ASSIGNED TASK: The entries below hold a line with "Decidable (wcond pairs t) := by" and a line with "The number of". Return those lines and all that lie between them, exactly and only.

★ ★ ★

import Summits.Ventures.PercRepro.StarGadgetGraphTables
import Summits.Ventures.PercRepro.StarGadgetGraphCert
import Summits.Ventures.PercRepro.HWalkCentral
import Summits.Ventures.PercRepro.ReachFromRel
import Summits.Ventures.PercRepro.FibreProductCount

/-!
# The star gadget — reachability and counting (graph half, modules 4 + 5b in one file)

PART A (reachability): by the contraction lemma (`hConnAvoid_iff_relC`, module `HWalkCentral`) an
H-walk between two centrals avoiding `X` is a walk of contracted steps `RelC` on the centrals; each
contracted step is a direct H-step (the table `T2`) or a detour through ONE hub (an existential fact
about the hubs' types and states, `Hf`).  So, once the detour facts of the live pairs are given by a
Boolean matrix `d`, H-connectivity is `reach4` of the matrix `cellMat cx β μ X d`
(`hConnAvoid_cen_iff_reach4`) — a statement `decide` can evaluate for every assignment of the facts.

PART B (counting): a **hub configuration** `σ : HubConfig p q r s` is the restriction of a
configuration of the gadget to the hub edges; a CELL is a mode `μ`, an avoided set `X`, two centrals
`src dst` and a FACT FAMILY encoded by `pairs : Fin k → Option (Fin 4 × Fin 4)` — `some (i, j)` is
the detour fact of the pair `(i, j)` (`Dpred`), `none` the mode witness (`Wpred`).  The weight `Wfun`
of a fact vector is the indicator of «the witness facts hold and `src` reaches `dst` in `cellMat`».
`cell_eq` counts `∑ σ allowed, Wfun (facts σ)` as an explicit exponential polynomial in `p q r s`
from a coefficient list `L` of entries `(m, U, a, b, c, d)`: the CERTIFICATE `hcert` (the list
reproduces `Wfun` on every fact vector, `sum_weight_eq_of_cert`) and the BASES `hbase` (the per-type
counts of allowed states avoiding the facts of `U` are `a b c d`) — both finite statements for
`decide`.  The counts are products because the facts are existential over the independent hubs
(`card_filter_fibres_eq_prod`).
-/

namespace PercRepro

/-- **Lifting a closure along an injection.**  If every related pair lies in the range of an
injective `f`, the reflexive–transitive closure between points of the range is the closure of the
pulled-back relation. -/
theorem reflTransGen_comap_iff {α β : Type*} (f : α → β) (hf : Function.Injective f)
    (r : β → β → Prop) (hr : ∀ x y, r x y → x ∈ Set.range f ∧ y ∈ Set.range f) (i j : α) :
    Relation.ReflTransGen r (f i) (f j) ↔
      Relation.ReflTransGen (fun i j => r (f i) (f j)) i j := by
  constructor
  · intro h
    have key : ∀ {w}, Relation.ReflTransGen r (f i) w →
        ∃ j', w = f j' ∧ Relation.ReflTransGen (fun i j => r (f i) (f j)) i j' := by
      intro w hw
      induction hw with
      | refl => exact ⟨i, rfl, Relation.ReflTransGen.refl⟩
      | tail _ hxy ih =>
        obtain ⟨j', rfl, hj'⟩ := ih
        obtain ⟨-, ⟨j'', rfl⟩⟩ := hr _ _ hxy
        exact ⟨j'', rfl, hj'.tail hxy⟩
    obtain ⟨j', hj, hR⟩ := key h
    obtain rfl := hf hj
    exact hR
  · intro h
    exact h.lift f (fun _ _ hxy => hxy)

namespace StarGadgetGraph

open MultiGraph

variable {cx : Bool} {p q r s : ℕ}

/-- **A contracted step between two distinct centrals is an entry of `cellMat`**, given the detour
facts `d` of the live pairs (both centrals avoid `X`, no direct H-step). -/
theorem relC_cen_iff {μ : Mode} {ω : Config (E cx p q r s)} (hμ : InMode μ ω) {β : Bool}
    (hβ : cxOpen ω ↔ β = true) (X : Option (Fin 3)) (d : Fin 4 → Fin 4 → Bool)
    (hd : ∀ i j, i ≠ j → nx X μ i = true → nx X μ j = true → T2 cx β μ i j = false →
      ((∃ h, ¬ inX μ X (hubType h) (hubState ω h) ∧ Hf μ i (hubType h) (hubState ω h) ∧
        Hf μ j (hubType h) (hubState ω h)) ↔ d i j = true))
    (i j : Fin 4) (hij : i ≠ j) :
    (starGadget cx p q r s).RelC ω (vm 2) (Cen p q r s) (Xset ω X) (cen i) (cen j) ↔
      cellMat cx β μ X d i j = true := by
  unfold RelC cellMat
  simp only [cen_mem_cen, true_and, cen_not_mem_Xset_iff hμ, hadj_cen_cen_iff hμ hβ i j hij,
    Bool.and_eq_true, Bool.or_eq_true]
  -- the detour through a hub
  have hD : (∃ h, h ∉ Cen p q r s ∧ h ∉ Xset ω X ∧
      (starGadget cx p q r s).HAdj ω (vm 2) (cen i) h ∧
        (starGadget cx p q r s).HAdj ω (vm 2) h (cen j)) ↔
      ∃ h, ¬ inX μ X (hubType h) (hubState ω h) ∧ Hf μ i (hubType h) (hubState ω h) ∧
        Hf μ j (hubType h) (hubState ω h) := by
    constructor
    · rintro ⟨v, hvC, hvX, h1, h2⟩
      rcases eq_cen_or_eq_inr v with ⟨k, rfl⟩ | ⟨h, rfl⟩
      · exact absurd (cen_mem_cen k) hvC
      · refine ⟨h, (inr_not_mem_Xset_iff hμ X h).1 hvX, (hadj_cen_inr_iff hμ i h).1 h1, ?_⟩
        exact (hadj_cen_inr_iff hμ j h).1 h2.symm
    · rintro ⟨h, hX, h1, h2⟩
      exact ⟨Sum.inr h, inr_not_mem_cen h, (inr_not_mem_Xset_iff hμ X h).2 hX,
        (hadj_cen_inr_iff hμ i h).2 h1, ((hadj_cen_inr_iff hμ j h).2 h2).symm⟩
  rw [hD]
  by_cases hi : nx X μ i = true
  · by_cases hj : nx X μ j = true
    · simp only [hi, hj, true_and]
      by_cases hT : T2 cx β μ i j = true
      · simp [hT]
      · have hT' : T2 cx β μ i j = false := by simpa using hT
        rw [hd i j hij hi hj hT']
    · simp [hj]
  · simp [hi]

/-- **H-connectivity between centrals is `reach4` of `cellMat`.** -/
theorem hConnAvoid_cen_iff_reach4 {μ : Mode} {ω : Config (E cx p q r s)} (hμ : InMode μ ω)
    {β : Bool} (hβ : cxOpen ω ↔ β = true) (X : Option (Fin 3)) (d : Fin 4 → Fin 4 → Bool)
    (hd : ∀ i j, i ≠ j → nx X μ i = true → nx X μ j = true → T2 cx β μ i j = false →
      ((∃ h, ¬ inX μ X (hubType h) (hubState ω h) ∧ Hf μ i (hubType h) (hubState ω h) ∧
        Hf μ j (hubType h) (hubState ω h)) ↔ d i j = true))
    (i j : Fin 4) :
    (starGadget cx p q r s).HConnAvoid ω (vm 2) (Xset ω X) (cen i) (cen j) ↔
      reach4 (cellMat cx β μ X d) i j := by
  rw [(starGadget cx p q r s).hConnAvoid_iff_relC ω (vm 2) (Cen p q r s) (Xset ω X)
    fst_mem_cen_or_snd_mem_cen (xset_closed ω X) (cen_mem_cen i) (cen_mem_cen j)]
  rw [reflTransGen_comap_iff cen cen_injective _ (fun x y hxy => ⟨hxy.1, hxy.2.1⟩)]
  rw [reflTransGen_iff_reachable_fromRel (fun _ _ hxy => RelC.symm hxy)]
  unfold reach4
  have hG : SimpleGraph.fromRel (fun i j : Fin 4 =>
      (starGadget cx p q r s).RelC ω (vm 2) (Cen p q r s) (Xset ω X) (cen i) (cen j)) =
      SimpleGraph.fromRel fun i j => cellMat cx β μ X d i j = true := by
    ext i j
    simp only [SimpleGraph.fromRel_adj]
    constructor
    · rintro ⟨hij, h | h⟩
      · exact ⟨hij, Or.inl ((relC_cen_iff hμ hβ X d hd i j hij).1 h)⟩
      · exact ⟨hij, Or.inr ((relC_cen_iff hμ hβ X d hd j i (Ne.symm hij)).1 h)⟩
    · rintro ⟨hij, h | h⟩
      · exact ⟨hij, Or.inl ((relC_cen_iff hμ hβ X d hd i j hij).2 h)⟩
      · exact ⟨hij, Or.inr ((relC_cen_iff hμ hβ X d hd j i (Ne.symm hij)).2 h)⟩
  rw [hG]

end StarGadgetGraph

end PercRepro

namespace PercRepro.StarGadgetGraph

open Finset

variable {p q r s : ℕ}

/-- The hub configurations: the states of all hub edges. -/
abbrev HubConfig (p q r s : ℕ) := (Σ h : Hub p q r s, HubEdge (hubType h)) → Bool

/-- A configuration of the gadget from the state `g` of the optional edge `c – x` and a hub
configuration. -/
def mk {cx : Bool} (g : Fin (if cx then 1 else 0) → Bool) (σ : HubConfig p q r s) :
    Config (E cx p q r s) :=
  Sum.elim g σ

/-- The hub states of `mk g σ` are the fibre states of `σ`. -/
theorem hubState_mk {cx : Bool} (g : Fin (if cx then 1 else 0) → Bool) (σ : HubConfig p q r s)
    (h : Hub p q r s) : hubState (mk g σ) h = fibreState σ h := rfl

/-- The bit of the edge `c – x`: open iff `g` is `true` somewhere (never, when the edge is absent). -/
def cxbit {n : ℕ} (g : Fin n → Bool) : Bool := decide (∃ i, g i = true)

/-- `cxOpen` of `mk g σ` is the bit `cxbit g`. -/
theorem cxOpen_mk_iff {cx : Bool} (g : Fin (if cx then 1 else 0) → Bool) (σ : HubConfig p q r s) :
    cxOpen (mk g σ) ↔ cxbit g = true := by
  unfold cxOpen cxbit mk
  simp

/-- A predicate on hub states (of every type). -/
abbrev StatePred := ∀ T : HubType, (HubEdge T → Bool) → Prop

/-- All hubs of `σ` are in states allowed in mode `μ`. -/
def allowed (μ : Mode) (σ : HubConfig p q r s) : Prop := ∀ h, inA μ (hubType h) (fibreState σ h)

/-- `allowed` is decidable. -/
instance (μ : Mode) (σ : HubConfig p q r s) : Decidable (allowed μ σ) := by
  unfold allowed; infer_instance

/-- The detour predicate of the pair `(i, j)`: the hub avoids `X` and is H-adjacent to both. -/
def Dpred (μ : Mode) (X : Option (Fin 3)) (i j : Fin 4) (T : HubType) (s : HubEdge T → Bool) :
    Prop :=
  ¬ inX μ X T s ∧ Hf μ i T s ∧ Hf μ j T s

/-- The witness predicate of the mode: open `x`-edge and open edge to the mode's mark. -/
def Wpred (μ : Mode) (T : HubType) (s : HubEdge T → Bool) : Prop :=
  xo s ∧ ∃ m, μ = some m ∧ mo s m

/-- `Dpred` is decidable. -/
instance (μ : Mode) (X : Option (Fin 3)) (i j : Fin 4) (T : HubType) (s : HubEdge T → Bool) :
    Decidable (Dpred μ X i j T s) := by
  unfold Dpred; infer_instance

/-- `Wpred` is decidable. -/
instance (μ : Mode) (T : HubType) (s : HubEdge T → Bool) : Decidable (Wpred μ T s) := by
  unfold Wpred; infer_instance

/-- The fact family of a cell: the detour predicate of the pair, or the witness. -/
def famPred {k : ℕ} (μ : Mode) (X : Option (Fin 3)) (pairs : Fin k → Option (Fin 4 × Fin 4))
    (l : Fin k) (T : HubType) (s : HubEdge T → Bool) : Prop :=
  match pairs l with
  | some ij => Dpred μ X ij.1 ij.2 T s
  | none => Wpred μ T s

/-- `famPred` is decidable. -/
instance {k : ℕ} (μ : Mode) (X : Option (Fin 3)) (pairs : Fin k → Option (Fin 4 × Fin 4))
    (l : Fin k) (T : HubType) (s : HubEdge T → Bool) : Decidable (famPred μ X pairs l T s) := by
  unfold famPred
  split <;> infer_instance

/-- An existential fact about the hubs: some hub is in a state satisfying `Q`. -/
def factOf (Q : StatePred) (σ : HubConfig p q r s) : Prop := ∃ h, Q (hubType h) (fibreState σ h)

/-- `factOf` is decidable for decidable `Q`. -/
instance (Q : StatePred) [∀ T s, Decidable (Q T s)] (σ : HubConfig p q r s) :
    Decidable (factOf Q σ) := by
  unfold factOf; infer_instance

/-- The fact vector of a hub configuration. -/
def tvec {k : ℕ} (μ : Mode) (X : Option (Fin 3)) (pairs : Fin k → Option (Fin 4 × Fin 4))
    (σ : HubConfig p q r s) : Fin k → Bool :=
  fun l => decide (factOf (famPred μ X pairs l) σ)

/-- The detour matrix read off a fact vector. -/
def dmat {k : ℕ} (pairs : Fin k → Option (Fin 4 × Fin 4)) (t : Fin k → Bool) (i j : Fin 4) :
    Bool :=
  decide (∃ l, (pairs l = some (i, j) ∨ pairs l = some (j, i)) ∧ t l = true)

/-- The family carries a witness fact. -/
def hasW {k : ℕ} (pairs : Fin k → Option (Fin 4 × Fin 4)) : Prop := ∃ l, pairs l = none

/-- `hasW` is decidable. -/
instance {k : ℕ} (pairs : Fin k → Option (Fin 4 × Fin 4)) : Decidable (hasW pairs) := by
  unfold hasW; infer_instance

/-- The witness facts of a fact vector hold. -/
def wcond {k : ℕ} (pairs : Fin k → Option (Fin 4 × Fin 4)) (t : Fin k → Bool) : Prop :=
  ∀ l, pairs l = none → t l = true

/-- `wcond` is decidable. -/
instance {k : ℕ} (pairs : Fin k → Option (Fin 4 × Fin 4)) (t : Fin k → Bool) :
    Decidable (wcond pairs t) := by
  unfold wcond; infer_instance

/-- The weight of a fact vector: the witness facts hold and `src` reaches `dst`. -/
def Wfun {k : ℕ} (cx β : Bool) (μ : Mode) (X : Option (Fin 3))
    (pairs : Fin k → Option (Fin 4 × Fin 4)) (src dst : Fin 4) (t : Fin k → Bool) : ℤ :=
  if wcond pairs t ∧ reach4 (cellMat cx β μ X (dmat pairs t)) src dst then 1 else 0

/-- The number of allowed states of the type `T` avoiding the facts of `U`. -/
def cT {k : ℕ} (μ : Mode) (X : Option (Fin 3)) (pairs : Fin k → Option (Fin 4 × Fin 4))
    (U : Finset (Fin k)) (T : HubType) : ℕ :=
  (univ.filter fun s : HubEdge T → Bool => inA μ T s ∧ ∀ l ∈ U, ¬ famPred μ X pairs l T s).card

/-- **The product count**: the allowed configurations in which no fact of `U` holds are counted by
the product of the per-type counts. -/
theorem card_allowed_not_facts {k : ℕ} (μ : Mode) (X : Option (Fin 3))
    (pairs : Fin k → Option (Fin 4 × Fin 4)) (U : Finset (Fin k)) :
    (univ.filter fun σ : HubConfig p q r s =>
      allowed μ σ ∧ ∀ l ∈ U, ¬ factOf (famPred μ X pairs l) σ).card =
      cT μ X pairs U .ab ^ p * cT μ X pairs U .ac ^ q * cT μ X pairs U .bc ^ r *
        cT μ X pairs U .abc ^ s := by
  have h1 : (univ.filter fun σ : HubConfig p q r s =>
      allowed μ σ ∧ ∀ l ∈ U, ¬ factOf (famPred μ X pairs l) σ) =
      univ.filter fun σ : HubConfig p q r s => ∀ h, fibreState σ h ∈
        (univ.filter fun s' : HubEdge (hubType h) → Bool =>
          inA μ (hubType h) s' ∧ ∀ l ∈ U, ¬ famPred μ X pairs l (hubType h) s') := by
    ext σ
    simp only [mem_filter, mem_univ, true_and, allowed, factOf, not_exists]
    constructor
    · rintro ⟨hA, hF⟩ h
      exact ⟨hA h, fun l hl => hF l hl h⟩
    · intro H
      exact ⟨fun h => (H h).1, fun l hl h => (H h).2 l hl⟩
  rw [h1, card_filter_fibres_eq_prod]
  have h2 : (fun h : Hub p q r s => (univ.filter fun s' : HubEdge (hubType h) → Bool =>
      inA μ (hubType h) s' ∧ ∀ l ∈ U, ¬ famPred μ X pairs l (hubType h) s').card) =
      Sum.elim (fun _ => cT μ X pairs U .ab) (Sum.elim (fun _ => cT μ X pairs U .ac)
        (Sum.elim (fun _ => cT μ X pairs U .bc) (fun _ => cT μ X pairs U .abc))) := by
    funext h
    rcases h with _ | _ | _ | _ <;> rfl
  rw [h2, prod_sum_elim_const_four]

/-- **The cell theorem.**  Given a coefficient list `L` of entries `(m, U, a, b, c, d)` that
reproduces the weight on every fact vector (`hcert`) and whose bases are the per-type counts
(`hbase`), the weighted count of the allowed configurations is the explicit exponential polynomial
`∑ m · a^p b^q c^r d^s`. -/
theorem cell_eq {k : ℕ} (cx β : Bool) (μ : Mode) (X : Option (Fin 3))
    (pairs : Fin k → Option (Fin 4 × Fin 4)) (src dst : Fin 4)
    (L : List (ℤ × Finset (Fin k) × ℕ × ℕ × ℕ × ℕ))
    (hcert : ∀ t : Fin k → Bool,
      (L.map fun e => if e.2.1 ⊆ zeros t then e.1 else 0).sum = Wfun cx β μ X pairs src dst t)
    (hbase : ∀ e ∈ L, cT μ X pairs e.2.1 .ab = e.2.2.1 ∧ cT μ X pairs e.2.1 .ac = e.2.2.2.1 ∧
      cT μ X pairs e.2.1 .bc = e.2.2.2.2.1 ∧ cT μ X pairs e.2.1 .abc = e.2.2.2.2.2) :
    ∑ σ ∈ univ.filter (allowed μ : HubConfig p q r s → Prop),
        Wfun cx β μ X pairs src dst (tvec μ X pairs σ) =
      (L.map fun e => e.1 * ((e.2.2.1 : ℤ) ^ p * (e.2.2.2.1 : ℤ) ^ q * (e.2.2.2.2.1 : ℤ) ^ r *
        (e.2.2.2.2.2 : ℤ) ^ s)).sum := by
  have h := sum_weight_eq_of_cert (allowed μ : HubConfig p q r s → Prop)
    (fun l σ => factOf (famPred μ X pairs l) σ) (Wfun cx β μ X pairs src dst)
    (L.map fun e => (e.1, e.2.1)) (by
      intro t
      rw [← hcert t, List.map_map]
      rfl)
  rw [show (fun σ : HubConfig p q r s => Wfun cx β μ X pairs src dst (tvec μ X pairs σ)) =
      fun σ => Wfun cx β μ X pairs src dst (fun l => decide (factOf (famPred μ X pairs l) σ))
    from rfl]
  rw [h, List.map_map]
  congr 1
  refine List.map_congr_left fun e he => ?_
  simp only [Function.comp]
  rw [card_allowed_not_facts]
  obtain ⟨h1, h2, h3, h4⟩ := hbase e he
  rw [h1, h2, h3, h4]
  push_cast
  rfl

end PercRepro.StarGadgetGraph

★ ★ ★

ANSWER SECTION:
    Decidable (wcond pairs t) := by
  unfold wcond; infer_instance

/-- The weight of a fact vector: the witness facts hold and `src` reaches `dst`. -/
def Wfun {k : ℕ} (cx β : Bool) (μ : Mode) (X : Option (Fin 3))
    (pairs : Fin k → Option (Fin 4 × Fin 4)) (src dst : Fin 4) (t : Fin k → Bool) : ℤ :=
  if wcond pairs t ∧ reach4 (cellMat cx β μ X (dmat pairs t)) src dst then 1 else 0

/-- The number of allowed states of the type `T` avoiding the facts of `U`. -/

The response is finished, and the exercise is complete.